Mooncake is not a magic throughput multiplier. The disaggregation gains are most visible when your context windows are large and your cache hit rates are reasonable — which is a specific set of workloads, not every LLM use case. If you're running short-context classification or extraction tasks, you won't see much benefit.
But if you're building systems that depend on long contexts — document understanding, agentic workflows with large working memories, RAG over large corpora — the disaggregation architecture addresses a real bottleneck that the compute-focused serving frameworks have been dancing around. The memory wall is a hardware constraint that compute-side scheduling can't fully solve. You need to move the problem to a different layer, which is exactly what Mooncake does.

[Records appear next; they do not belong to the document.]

import Mathlib.Analysis.Complex.Liouville
import Mathlib.Analysis.Complex.CauchyIntegral
import Mathlib.Analysis.Complex.RealDeriv
import Mathlib.Analysis.Calculus.IteratedDeriv.Lemmas
import Mathlib.Analysis.Calculus.MeanValue
import Mathlib.Analysis.SpecialFunctions.Trigonometric.Deriv
import Mathlib.Analysis.SpecialFunctions.Trigonometric.DerivHyp
import Mathlib.Analysis.SpecialFunctions.Trigonometric.Bounds
import Literature.MathematicalPhysics.QuantumLattice.LatticeToriProofs

/-!
# One-variable Cauchy estimates for the free Wilson heat symbol
(helpers for stub `stub_freeKernelDecay` of line `point-centred-axial-parabolic`, crux
`Summit.QuantumFields.QCD.Theses.HeatSlicedQuarks.SmallFieldUltracontractivity`, item stmt-QuantumFields-8871)

As a function of ONE lattice angle `θ` (the other three frozen) the symbol of the free massive
Wilson operator `D₁ᴴD₁` is affine in `1 − cos θ`, so the Fourier multiplier whose finite differences
control the spatial decay of the free heat kernel is the entire function
`G(ζ) = (1 − a e^{−iζ}) · exp(−β (1 − cos ζ))` (`β ≥ 0`; `a = 0` for kernel entries, `a = 1` for
nearest-neighbour differences).  This file proves the Cauchy estimate
`‖G⁽ⁿ⁾(t)‖ ≤ n! e² (1+β)^{n/2} (‖1 − a‖ + 6‖a‖ (1+β)^{-1/2}) e^{−(β/4)(1 − cos t)}` at real points
(`norm_iteratedDeriv_symbolFactor_le`), from the lower bound
`Re (1 − cos ζ) ≥ ½ (1 − cos t) − 2r²` on the disc `‖ζ − t‖ ≤ r ≤ 1` and Mathlib's
`Complex.norm_iteratedDeriv_le_of_forall_mem_sphere_norm_le` with `r = (1+β)^{-1/2}`, and its
windowed form on `[θ, θ + δ]` (`norm_iteratedDeriv_symbolFactor_le_window`).

References: Cauchy's inequalities (folklore); pure theorem file (no definitions).
-/

noncomputable section

namespace Summit.QuantumFields.QCD.Cruxes.SmallFieldUltracontractivity.PointCentredAxialParabolic

open Complex Set Metric

/-! ### Real trigonometric inequalities -/

/-- Polynomial core of `half_one_sub_cos_sub_le`: for points `(c,s)`, `(C,S)` on the unit circle,
`P > 0` and `5/4 − C ≤ P²`, one has `0 ≤ P + c (1/2 − C) + s S`. -/
theorem circle_aux {c s C S P : ℝ} (h1 : c ^ 2 + s ^ 2 = 1) (h2 : C ^ 2 + S ^ 2 = 1) (hP : 0 < P)
    (hPC : 5 / 4 - C ≤ P ^ 2) : 0 ≤ P + c * (1 / 2 - C) + s * S := by
  nlinarith [sq_nonneg (c * P + (1 / 2 - C)), sq_nonneg (s * P + S), mul_pos hP hP]

/-- `½ (1 − cos t) − ξ²/2 ≤ 1 − cos (t + ξ)` for all real `t, ξ`. -/
theorem half_one_sub_cos_sub_le (t ξ : ℝ) :
    (1 - Real.cos t) / 2 - ξ ^ 2 / 2 ≤ 1 - Real.cos (t + ξ) := by
  rw [Real.cos_add]
  have h1 : Real.cos t ^ 2 + Real.sin t ^ 2 = 1 := Real.cos_sq_add_sin_sq t
  have h2 : Real.cos ξ ^ 2 + Real.sin ξ ^ 2 = 1 := Real.cos_sq_add_sin_sq ξ
  have h3 : 1 - ξ ^ 2 / 2 ≤ Real.cos ξ := Real.one_sub_sq_div_two_le_cos
  have hP : (0 : ℝ) < 1 / 2 + ξ ^ 2 / 2 := by positivity
  have hPC : 5 / 4 - Real.cos ξ ≤ (1 / 2 + ξ ^ 2 / 2) ^ 2 := by nlinarith [sq_nonneg ξ]
  have := circle_aux h1 h2 hP hPC
  nlinarith

/-- Window form: for `θ ≤ t ≤ θ + δ`, `½ (1 − cos θ) − δ²/2 ≤ 1 − cos t`. -/
theorem half_one_sub_cos_sub_le_of_mem {θ t δ : ℝ} (h1 : θ ≤ t) (h2 : t ≤ θ + δ) :
    (1 - Real.cos θ) / 2 - δ ^ 2 / 2 ≤ 1 - Real.cos t := by
  have h := half_one_sub_cos_sub_le θ (t - θ)
  rw [add_sub_cancel] at h
  have hsq : (t - θ) ^ 2 ≤ δ ^ 2 := by nlinarith
  linarith

/-! ### The disc estimate for `Re (1 − cos ζ)` -/

/-- The real part of the complex cosine: `Re cos ζ = cos (Re ζ) cosh (Im ζ)`. -/
theorem cos_re_eq (ζ : ℂ) : (Complex.cos ζ).re = Real.cos ζ.re * Real.cosh ζ.im := by
  rw [Complex.cos_eq]
  simp [Complex.sub_re, Complex.mul_re, Complex.cos_ofReal_re, Complex.cosh_ofReal_re,
    Complex.cos_ofReal_im, Complex.cosh_ofReal_im, Complex.sin_ofReal_im, Complex.sinh_ofReal_im]

/-- On the disc `‖ζ − t‖ ≤ r ≤ 1` around a real point: `½ (1 − cos t) − 2r² ≤ Re (1 − cos ζ)`. -/
theorem re_one_sub_cos_ge {t r : ℝ} {ζ : ℂ} (hr : r ≤ 1) (hζ : ‖ζ - t‖ ≤ r) :
    (1 - Real.cos t) / 2 - 2 * r ^ 2 ≤ (1 - Complex.cos ζ).re := by
  have hξ : |ζ.re - t| ≤ r := by
    have h := abs_re_le_norm (ζ - t)
    simp only [Complex.sub_re, Complex.ofReal_re] at h
    exact h.trans hζ
  have hη : |ζ.im| ≤ r := by
    have h := abs_im_le_norm (ζ - t)
    simp only [Complex.sub_im, Complex.ofReal_im, sub_zero] at h
    exact h.trans hζ
  have hη1 : |ζ.im| ≤ 1 := hη.trans hr
  have hcosh : Real.cosh ζ.im - 1 ≤ ζ.im ^ 2 :=
    Literature.MathematicalPhysics.QuantumLattice.cosh_sub_one_le_sq hη1
  have hcosh1 : 1 ≤ Real.cosh ζ.im := Real.one_le_cosh _
  have hcos1 : Real.cos ζ.re ≤ 1 := Real.cos_le_one _
  have hA : (1 - Real.cos t) / 2 - (ζ.re - t) ^ 2 / 2 ≤ 1 - Real.cos ζ.re := by
    have := half_one_sub_cos_sub_le t (ζ.re - t)
    rwa [add_sub_cancel] at this
  have hξ2 : (ζ.re - t) ^ 2 ≤ r ^ 2 := by
    rw [← sq_abs]; exact pow_le_pow_left₀ (abs_nonneg _) hξ 2
  have hη2 : ζ.im ^ 2 ≤ r ^ 2 := by
    rw [← sq_abs]; exact pow_le_pow_left₀ (abs_nonneg _) hη 2
  rw [Complex.sub_re, Complex.one_re, cos_re_eq]
  nlinarith [mul_nonneg (sub_nonneg.2 hcos1) (sub_nonneg.2 hcosh1)]

/-- `‖exp (−β (1 − cos ζ))‖ ≤ e^{2βr²} e^{−(β/2)(1 − cos t)}` on the disc `‖ζ − t‖ ≤ r ≤ 1` (`β ≥ 0`). -/
theorem norm_cexp_neg_mul_one_sub_cos_le {β t r : ℝ} (hβ : 0 ≤ β) {ζ : ℂ} (hr : r ≤ 1)
    (hζ : ‖ζ - t‖ ≤ r) :
    ‖Complex.exp (-(β : ℂ) * (1 - Complex.cos ζ))‖ ≤
      Real.exp (2 * β * r ^ 2) * Real.exp (-(β / 2 * (1 - Real.cos t))) := by
  rw [Complex.norm_exp, ← Real.exp_add]
  apply Real.exp_le_exp.2
  have h := re_one_sub_cos_ge hr hζ
  have hre : (-(β : ℂ) * (1 - Complex.cos ζ)).re = -β * (1 - Complex.cos ζ).re := by
    simp [Complex.mul_re]
  rw [hre]
  nlinarith

/-! ### The prefactor `1 − a e^{−iζ}` -/

/-- At a real point: `‖1 − e^{−it}‖ = 2 √((1 − cos t)/2)`. -/
theorem norm_one_sub_cexp_neg_I_mul (t : ℝ) :
    ‖1 - Complex.exp (-(Complex.I * t))‖ = 2 * Real.sqrt ((1 - Real.cos t) / 2) := by
  have h := Complex.norm_exp_I_mul_ofReal_sub_one (-t)
  rw [← Real.abs_sin_half, ← norm_sub_rev]
  have e1 : Complex.I * ((-t : ℝ) : ℂ) = -(Complex.I * t) := by push_cast; ring
  rw [e1] at h
  rw [h, Real.norm_eq_abs, abs_mul, abs_two, neg_div, Real.sin_neg, abs_neg]

/-- On the disc `‖ζ − t‖ ≤ r ≤ 1`: `‖1 − a e^{−iζ}‖ ≤ ‖1 − a‖ + ‖a‖ (2√((1 − cos t)/2) + 2r)`. -/
theorem norm_one_sub_mul_cexp_le (a : ℂ) {t r : ℝ} {ζ : ℂ} (hr : r ≤ 1) (hζ : ‖ζ - t‖ ≤ r) :
    ‖1 - a * Complex.exp (-(Complex.I * ζ))‖ ≤
      ‖1 - a‖ + ‖a‖ * (2 * Real.sqrt ((1 - Real.cos t) / 2) + 2 * r) := by
  have hsplit : 1 - a * Complex.exp (-(Complex.I * ζ)) =
      (1 - a) + a * ((1 - Complex.exp (-(Complex.I * t))) +
        Complex.exp (-(Complex.I * t)) * (1 - Complex.exp (-(Complex.I * (ζ - t))))) := by
    have : Complex.exp (-(Complex.I * ζ)) =
        Complex.exp (-(Complex.I * t)) * Complex.exp (-(Complex.I * (ζ - t))) := by
      rw [← Complex.exp_add]; ring_nf
    rw [this]; ring
  have hsmall : ‖1 - Complex.exp (-(Complex.I * (ζ - t)))‖ ≤ 2 * r := by
    rw [norm_sub_rev]
    have hz : ‖-(Complex.I * (ζ - t))‖ ≤ 1 := by
      rw [norm_neg, norm_mul, Complex.norm_I, one_mul]; exact hζ.trans hr
    calc ‖Complex.exp (-(Complex.I * (ζ - t))) - 1‖ ≤ 2 * ‖-(Complex.I * (ζ - t))‖ :=
          Complex.norm_exp_sub_one_le hz
      _ ≤ 2 * r := by
          rw [norm_neg, norm_mul, Complex.norm_I, one_mul]; linarith
  have hunit : ‖Complex.exp (-(Complex.I * t))‖ = 1 := by
    have : -(Complex.I * (t : ℂ)) = ((-t : ℝ) : ℂ) * Complex.I := by push_cast; ring
    rw [this, Complex.norm_exp_ofReal_mul_I]
  rw [hsplit]
  calc ‖(1 - a) + a * ((1 - Complex.exp (-(Complex.I * t))) +
        Complex.exp (-(Complex.I * t)) * (1 - Complex.exp (-(Complex.I * (ζ - t)))))‖
      ≤ ‖1 - a‖ + ‖a‖ * (‖1 - Complex.exp (-(Complex.I * t))‖ +
          ‖Complex.exp (-(Complex.I * t))‖ * ‖1 - Complex.exp (-(Complex.I * (ζ - t)))‖) := by
        refine (norm_add_le _ _).trans ?_
        rw [norm_mul]
        gcongr
        exact (norm_add_le _ _).trans (by rw [norm_mul])
    _ ≤ ‖1 - a‖ + ‖a‖ * (2 * Real.sqrt ((1 - Real.cos t) / 2) + 2 * r) := by
        rw [norm_one_sub_cexp_neg_I_mul, hunit, one_mul]
        gcongr

/-- The square-root gain: for `0 ≤ w ≤ 2`, `β ≥ 0`: `2 √(w/2) · √(1+β) ≤ 4 e^{β w/8}`. -/
theorem two_sqrt_mul_sqrt_le {w β : ℝ} (hw0 : 0 ≤ w) (hw2 : w ≤ 2) (hβ : 0 ≤ β) :
    2 * Real.sqrt (w / 2) * Real.sqrt (1 + β) ≤ 4 * Real.exp (β * w / 8) := by
  rw [mul_assoc, ← Real.sqrt_mul (by positivity)]
  have hx := Real.add_one_le_exp (β * w / 8)
  have hpos := Real.exp_pos (β * w / 8)
  have h : Real.sqrt (w / 2 * (1 + β)) ≤ 2 * Real.exp (β * w / 8) := by
    rw [Real.sqrt_le_left (by positivity)]
    nlinarith [mul_nonneg hβ hw0]
  linarith

/-! ### Cauchy estimates for the one-variable symbol factor -/

/-- Cauchy's inequality at a real point from a sup bound on the closed disc of radius `r`. -/
theorem norm_iteratedDeriv_le_of_closedBall {e : ℂ → ℂ} (he : Differentiable ℂ e) {t r N : ℝ}
    (hr : 0 < r) (hN : ∀ ζ : ℂ, ‖ζ - t‖ ≤ r → ‖e ζ‖ ≤ N) (n : ℕ) :
    ‖iteratedDeriv n e t‖ ≤ n.factorial * N / r ^ n :=
  Complex.norm_iteratedDeriv_le_of_forall_mem_sphere_norm_le n hr he.diffContOnCl
    (fun ζ hζ => hN ζ (by rw [mem_sphere_iff_norm] at hζ; exact hζ.le))

/-- The symbol factor `ζ ↦ (1 − a e^{−iζ}) exp (−β (1 − cos ζ))` is entire. -/
theorem differentiable_symbolFactor (a : ℂ) (β : ℝ) :
    Differentiable ℂ (fun ζ : ℂ => (1 - a * Complex.exp (-(Complex.I * ζ))) *
      Complex.exp (-(β : ℂ) * (1 - Complex.cos ζ))) := by
  fun_prop

/-- Sup bound for the symbol factor on the disc `‖ζ − t‖ ≤ r`, `r = (1+β)^{-1/2}`:
`‖G(ζ)‖ ≤ e² (‖1 − a‖ + 6‖a‖ r) e^{−(β/4)(1 − cos t)}`. -/
theorem norm_symbolFactor_le_of_mem_disc {β : ℝ} (hβ : 0 ≤ β) (a : ℂ) (t : ℝ) {ζ : ℂ}
    (hζ : ‖ζ - t‖ ≤ (Real.sqrt (1 + β))⁻¹) :
    ‖(1 - a * Complex.exp (-(Complex.I * ζ))) * Complex.exp (-(β : ℂ) * (1 - Complex.cos ζ))‖ ≤
      Real.exp 2 * (‖1 - a‖ + 6 * ‖a‖ * (Real.sqrt (1 + β))⁻¹) *
        Real.exp (-(β / 4 * (1 - Real.cos t))) := by
  set r : ℝ := (Real.sqrt (1 + β))⁻¹ with hr
  have hs1 : 1 ≤ Real.sqrt (1 + β) := by
    rw [Real.le_sqrt (by norm_num) (by positivity)]; linarith
  have hspos : 0 < Real.sqrt (1 + β) := by positivity
  have hr0 : 0 < r := by positivity
  have hr1 : r ≤ 1 := inv_le_one_of_one_le₀ hs1
  have hr2 : β * r ^ 2 ≤ 1 := by
    rw [hr, inv_pow, Real.sq_sqrt (by positivity)]
    rw [mul_inv_le_iff₀ (by positivity)]; linarith
  set w : ℝ := 1 - Real.cos t with hw
  have hw0 : 0 ≤ w := sub_nonneg.2 (Real.cos_le_one t)
  have hw2 : w ≤ 2 := by have := Real.neg_one_le_cos t; rw [hw]; linarith
  have hE := norm_cexp_neg_mul_one_sub_cos_le hβ hr1 hζ
  have hP := norm_one_sub_mul_cexp_le a hr1 hζ
  rw [norm_mul]
  -- the Gaussian factor
  have hE' : ‖Complex.exp (-(β : ℂ) * (1 - Complex.cos ζ))‖ ≤
      Real.exp 2 * Real.exp (-(β / 2 * w)) := by
    refine hE.trans ?_
    gcongr
    nlinarith
  -- the square-root gain on the prefactor
  have hgain : 2 * Real.sqrt (w / 2) * Real.exp (-(β / 2 * w)) ≤
      4 * r * Real.exp (-(β / 4 * w)) := by
    have h := two_sqrt_mul_sqrt_le hw0 hw2 hβ
    have e1 : Real.exp (-(β / 2 * w)) = Real.exp (β * w / 8) * Real.exp (-(β / 4 * w)) *
        Real.exp (-(3 * β * w / 8)) := by
      rw [← Real.exp_add, ← Real.exp_add]; ring_nf
    have e2 : Real.exp (-(3 * β * w / 8)) ≤ 1 := by
      rw [Real.exp_le_one_iff]; nlinarith [mul_nonneg hβ hw0]
    have h2 : 2 * Real.sqrt (w / 2) ≤ 4 * Real.exp (β * w / 8) * r := by
      rw [hr, ← div_eq_mul_inv, le_div_iff₀ hspos]; exact h
    calc 2 * Real.sqrt (w / 2) * Real.exp (-(β / 2 * w))
        ≤ (4 * Real.exp (β * w / 8) * r) * Real.exp (-(β / 2 * w)) := by gcongr
      _ = 4 * r * Real.exp (-(β / 4 * w)) *
          (Real.exp (β * w / 8) * Real.exp (β * w / 8) * Real.exp (-(3 * β * w / 8))) := by
          rw [e1]; ring
      _ = 4 * r * Real.exp (-(β / 4 * w)) * Real.exp (-(β * w / 8)) := by
          congr 1; rw [← Real.exp_add, ← Real.exp_add]; ring_nf
      _ ≤ 4 * r * Real.exp (-(β / 4 * w)) * 1 := by
          gcongr; rw [Real.exp_le_one_iff]; nlinarith [mul_nonneg hβ hw0]
      _ = 4 * r * Real.exp (-(β / 4 * w)) := mul_one _
  have hhalf : Real.exp (-(β / 2 * w)) ≤ Real.exp (-(β / 4 * w)) := by
    apply Real.exp_le_exp.2; nlinarith [mul_nonneg hβ hw0]
  calc ‖1 - a * Complex.exp (-(Complex.I * ζ))‖ * ‖Complex.exp (-(β : ℂ) * (1 - Complex.cos ζ))‖
      ≤ (‖1 - a‖ + ‖a‖ * (2 * Real.sqrt (w / 2) + 2 * r)) * (Real.exp 2 * Real.exp (-(β / 2 * w))) :=
        mul_le_mul hP hE' (norm_nonneg _) (by positivity)
    _ = Real.exp 2 * (‖1 - a‖ * Real.exp (-(β / 2 * w)) +
          ‖a‖ * (2 * Real.sqrt (w / 2) * Real.exp (-(β / 2 * w))) +
          ‖a‖ * (2 * r) * Real.exp (-(β / 2 * w))) := by ring
    _ ≤ Real.exp 2 * (‖1 - a‖ * Real.exp (-(β / 4 * w)) +
          ‖a‖ * (4 * r * Real.exp (-(β / 4 * w))) +
          ‖a‖ * (2 * r) * Real.exp (-(β / 4 * w))) := by gcongr
    _ = Real.exp 2 * (‖1 - a‖ + 6 * ‖a‖ * r) * Real.exp (-(β / 4 * w)) := by ring

/-- **Cauchy estimate for the symbol factor** at real points: for `β ≥ 0`, every `a : ℂ` and `n`,
`‖G⁽ⁿ⁾(t)‖ ≤ n! e² (√(1+β))ⁿ (‖1 − a‖ + 6‖a‖ (√(1+β))⁻¹) e^{−(β/4)(1 − cos t)}`. -/
theorem norm_iteratedDeriv_symbolFactor_le {β : ℝ} (hβ : 0 ≤ β) (a : ℂ) (n : ℕ) (t : ℝ) :
    ‖iteratedDeriv n (fun ζ : ℂ => (1 - a * Complex.exp (-(Complex.I * ζ))) *
        Complex.exp (-(β : ℂ) * (1 - Complex.cos ζ))) t‖ ≤
      n.factorial * (Real.exp 2 * (‖1 - a‖ + 6 * ‖a‖ * (Real.sqrt (1 + β))⁻¹) *
        Real.exp (-(β / 4 * (1 - Real.cos t)))) * Real.sqrt (1 + β) ^ n := by
  have hspos : 0 < Real.sqrt (1 + β) := Real.sqrt_pos.2 (by positivity)
  have hr0 : 0 < (Real.sqrt (1 + β))⁻¹ := by positivity
  have h := norm_iteratedDeriv_le_of_closedBall (differentiable_symbolFactor a β) hr0
    (fun ζ hζ => norm_symbolFactor_le_of_mem_disc hβ a t hζ) n
  rw [inv_pow, div_inv_eq_mul] at h
  exact h

/-- **Windowed Cauchy estimate**: for `β ≥ 0`, `θ ≤ t ≤ θ + δ`,
`‖G⁽ⁿ⁾(t)‖ ≤ n! e² (√(1+β))ⁿ (‖1 − a‖ + 6‖a‖ (√(1+β))⁻¹) e^{βδ²/8} e^{−(β/8)(1 − cos θ)}`. -/
theorem norm_iteratedDeriv_symbolFactor_le_window {β : ℝ} (hβ : 0 ≤ β) (a : ℂ) (n : ℕ)
    {θ t δ : ℝ} (h1 : θ ≤ t) (h2 : t ≤ θ + δ) :
    ‖iteratedDeriv n (fun ζ : ℂ => (1 - a * Complex.exp (-(Complex.I * ζ))) *
        Complex.exp (-(β : ℂ) * (1 - Complex.cos ζ))) t‖ ≤
      n.factorial * Real.exp 2 * Real.sqrt (1 + β) ^ n *
        (‖1 - a‖ + 6 * ‖a‖ * (Real.sqrt (1 + β))⁻¹) *
        Real.exp (β * δ ^ 2 / 8) * Real.exp (-(β / 8 * (1 - Real.cos θ))) := by
  have h := norm_iteratedDeriv_symbolFactor_le hβ a n t
  have hwin := half_one_sub_cos_sub_le_of_mem h1 h2
  have hexp : Real.exp (-(β / 4 * (1 - Real.cos t))) ≤
      Real.exp (β * δ ^ 2 / 8) * Real.exp (-(β / 8 * (1 - Real.cos θ))) := by
    rw [← Real.exp_add]
    apply Real.exp_le_exp.2
    nlinarith
  calc _ ≤ _ := h
    _ ≤ n.factorial * (Real.exp 2 * (‖1 - a‖ + 6 * ‖a‖ * (Real.sqrt (1 + β))⁻¹) *
        (Real.exp (β * δ ^ 2 / 8) * Real.exp (-(β / 8 * (1 - Real.cos θ))))) *
        Real.sqrt (1 + β) ^ n := by gcongr
    _ = _ := by ring

/-- **Registered sub-goal `stub_fkdSymbolWindow`** (explicit-binder export of
`norm_iteratedDeriv_symbolFactor_le_window`): the windowed Cauchy estimate for the one-variable
symbol factor `G(ζ) = (1 − a e^{−iζ}) exp (−β (1 − cos ζ))` of the free Wilson heat kernel. -/
theorem stub_fkdSymbolWindow : ∀ (β : ℝ), 0 ≤ β → ∀ (a : ℂ) (n : ℕ) (θ t δ : ℝ), θ ≤ t → t ≤ θ + δ → ‖iteratedDeriv n (fun ζ : ℂ => (1 - a * Complex.exp (-(Complex.I * ζ))) * Complex.exp (-(β : ℂ) * (1 - Complex.cos ζ))) (t : ℂ)‖ ≤ (n.factorial : ℝ) * Real.exp 2 * Real.sqrt (1 + β) ^ n * (‖1 - a‖ + 6 * ‖a‖ * (Real.sqrt (1 + β))⁻¹) * Real.exp (β * δ ^ 2 / 8) * Real.exp (-(β / 8 * (1 - Real.cos θ))) :=
  fun _ hβ a n _ _ _ h1 h2 => norm_iteratedDeriv_symbolFactor_le_window hβ a n h1 h2

end Summit.QuantumFields.QCD.Cruxes.SmallFieldUltracontractivity.PointCentredAxialParabolic

end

It's also a useful frame for thinking about where LLM infrastructure is heading. Context windows are not going to shrink. The demands on KV cache will grow proportionally. The question is whether that cache lives inside GPU HBM (and runs out) or whether it lives in a properly sized pool that you manage independently. Mooncake is betting on the latter. So far, the production numbers suggest it's a reasonable bet.
Mooncake: KV cache disaggregation for distributed LLM serving, open source from Moonshot AI, production-deployed at Kimi scale, cross-request cache sharing for repeated-prefix workloads, memory pool vs GPU HBM sizing independence.